自分を“使用人”ではなく、一人の人間として扱った。


「あなたは、私の前に立ってくれました」


妻は夫を見つめる。


「そして、その後……私を妻として迎えてくれた」


夫は息を詰める。


「あれは……」


「義務ではありませんでしたよね」


「……違う」


「同情でもありませんでしたよね」


「違う」


「愛してくれていたから、ですよね」


その問いに、夫はゆっくりとうなずく。


「ああ」


妻の瞳がやわらかく潤む。


「私は、あの頃……人の心を失いかけていました」


「……」


「誰かに期待することも、笑うことも、怖くなっていました」


夫の胸が締めつけられる。


「でもあなたは、そんな私を、ありのまま受け入れてくれました」


命令することもあった。


厳しくすることもあった。


だが、決して見捨てなかった。


「愛し続けてくれました」


静かな声。


「無表情な私にも、笑えない私にも」


妻は、そっと微笑む。


「結を授かったときも……あなたは真っ先に私を抱きしめてくれましたね」


夫の喉がかすかに鳴る。


『守る』


あのとき、迷いなく言った。


「あなたは、私も、結も、ずっと守ってくれています」


妻の手が、夫の頬に触れる。


「だから、私はあなたの世界にいることを選んでいる」


自由がないのではない。


守られているという安心の中で、自ら選んでいる。


「いつも優しくしてくれて、ありがとう」


夫の視線が揺れる。


「いつも愛してくれて、ありがとう」


その言葉は、重く、まっすぐに胸へ落ちる。


「私は、あなたの妻であることが誇りよ」


静かな波音。


月の光。


夫の中で、何かが大きく揺れる。


「……俺は」


声が低く震える。


「お前を縛っていると、思っていた」


妻は首を横に振る。


「縛られていません」


「俺は、強く出ることもある」


「知っています」


「命令のように言う」


「それも、あなたらしい」


そして、柔らかく笑う。


「でも、その奥にある愛情を、私は知っています」


それ以上、言葉はいらなかった。


夫は立ち上がる。


そして、妻を強く引き寄せた。


ぎゅっと。


ためらいなく。


「……」


言葉にならない感情が、腕に込められる。


妻はその胸に頬を預ける。


拒まない。


むしろ、両腕を背中に回す。


「離さない」


低く、はっきりとした声。


「はい」


「お前は、俺の妻だ」


「はい」


「だが——」


夫は一瞬、言葉を探す。


「選んで、俺の隣にいるんだな」


妻は胸元で小さくうなずく。


「はい。

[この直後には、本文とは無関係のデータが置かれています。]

/-! ### Real consequences -/

/-- For `AG ≥ 0`: `max(Ha, Hb) = max(q,t)·AG − e₃`, i.e. `Hmax3 ≥ 0 ⟺ Ha ≥ 0 ∨ Hb ≥ 0`. [folklore] -/
theorem max_Ha_Hb {q u₁ u₂ u₃ t : ℝ} (hag : 0 ≤ AG q u₁ u₂ u₃ t) :
    max (Ha q u₁ u₂ u₃ t) (Hb q u₁ u₂ u₃ t) = max q t * AG q u₁ u₂ u₃ t - u₁ * u₂ * u₃ := by
  have eHa : Ha q u₁ u₂ u₃ t = t * AG q u₁ u₂ u₃ t - u₁ * u₂ * u₃ := by simp only [Ha, AG]
  have eHb : Hb q u₁ u₂ u₃ t = q * AG q u₁ u₂ u₃ t - u₁ * u₂ * u₃ := by simp only [Hb, AG]
  rw [eHa, eHb]
  rcases le_total q t with h | h
  · rw [max_eq_right h, max_eq_left]
    nlinarith [mul_le_mul_of_nonneg_right h hag]
  · rw [max_eq_left h, max_eq_right]
    nlinarith [mul_le_mul_of_nonneg_right h hag]

/-- `Hmax3 ⇒ H_{q+t}`: for nonnegative `q, t` and `AG ≥ 0`, `max(Ha,Hb) ≤ Hqt` (and `Hqt ≤ Ξ ≤ F` on the simplex, `…TerminalClosure`).
[folklore] -/
theorem Hqt_ge_max {q u₁ u₂ u₃ t : ℝ} (hq : 0 ≤ q) (ht : 0 ≤ t) (hag : 0 ≤ AG q u₁ u₂ u₃ t) :
    max (Ha q u₁ u₂ u₃ t) (Hb q u₁ u₂ u₃ t) ≤ Hqt q u₁ u₂ u₃ t := by
  have hHqt : Hqt q u₁ u₂ u₃ t = (q + t) * AG q u₁ u₂ u₃ t - u₁ * u₂ * u₃ := by simp only [Hqt, AG]
  have eHa : Ha q u₁ u₂ u₃ t = t * AG q u₁ u₂ u₃ t - u₁ * u₂ * u₃ := by simp only [Ha, AG]
  have eHb : Hb q u₁ u₂ u₃ t = q * AG q u₁ u₂ u₃ t - u₁ * u₂ * u₃ := by simp only [Hb, AG]
  rw [hHqt, eHa, eHb, max_le_iff]
  constructor <;> nlinarith [mul_nonneg hq hag, mul_nonneg ht hag]

/-! ### Clamp and dilution (join with the all-glued two-point law / meet with the all-separated one) -/

/-- `AG` under the CLAMP `K_ε x = (1−ε)x + ε·δ_T` (glue all three terminals with probability `ε`):
`AG(K_ε x) = (1−ε)((1−ε)AG + εq)`. [folklore] -/
theorem AG_clamp (q u₁ u₂ u₃ t ε : R) :
    AG ((1 - ε) * q) ((1 - ε) * u₁) ((1 - ε) * u₂) ((1 - ε) * u₃) ((1 - ε) * t + ε) =
      (1 - ε) * ((1 - ε) * AG q u₁ u₂ u₃ t + ε * q) := by
  simp only [AG]; ring

/-- `Hb` under the clamp: `Hb(K_ε x) = (1−ε)²((1−ε)Hb + εq²)`. [folklore] -/
theorem Hb_clamp (q u₁ u₂ u₃ t ε : R) :
    Hb ((1 - ε) * q) ((1 - ε) * u₁) ((1 - ε) * u₂) ((1 - ε) * u₃) ((1 - ε) * t + ε) =
      (1 - ε) ^ 2 * ((1 - ε) * Hb q u₁ u₂ u₃ t + ε * q ^ 2) := by
  simp only [Hb]; ring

私が選んでいます」


抱きしめる腕に、さらに力がこもる。


独占ではなく。


確認。


確信。


守るべき存在ではなく、共に立つ存在として。


夜の海は静かに光っている。


二人の呼吸が重なり合い、温度が溶けていく。


愛情の形は一つではない。


だが、この形は——


確かに、二人だけのものだった。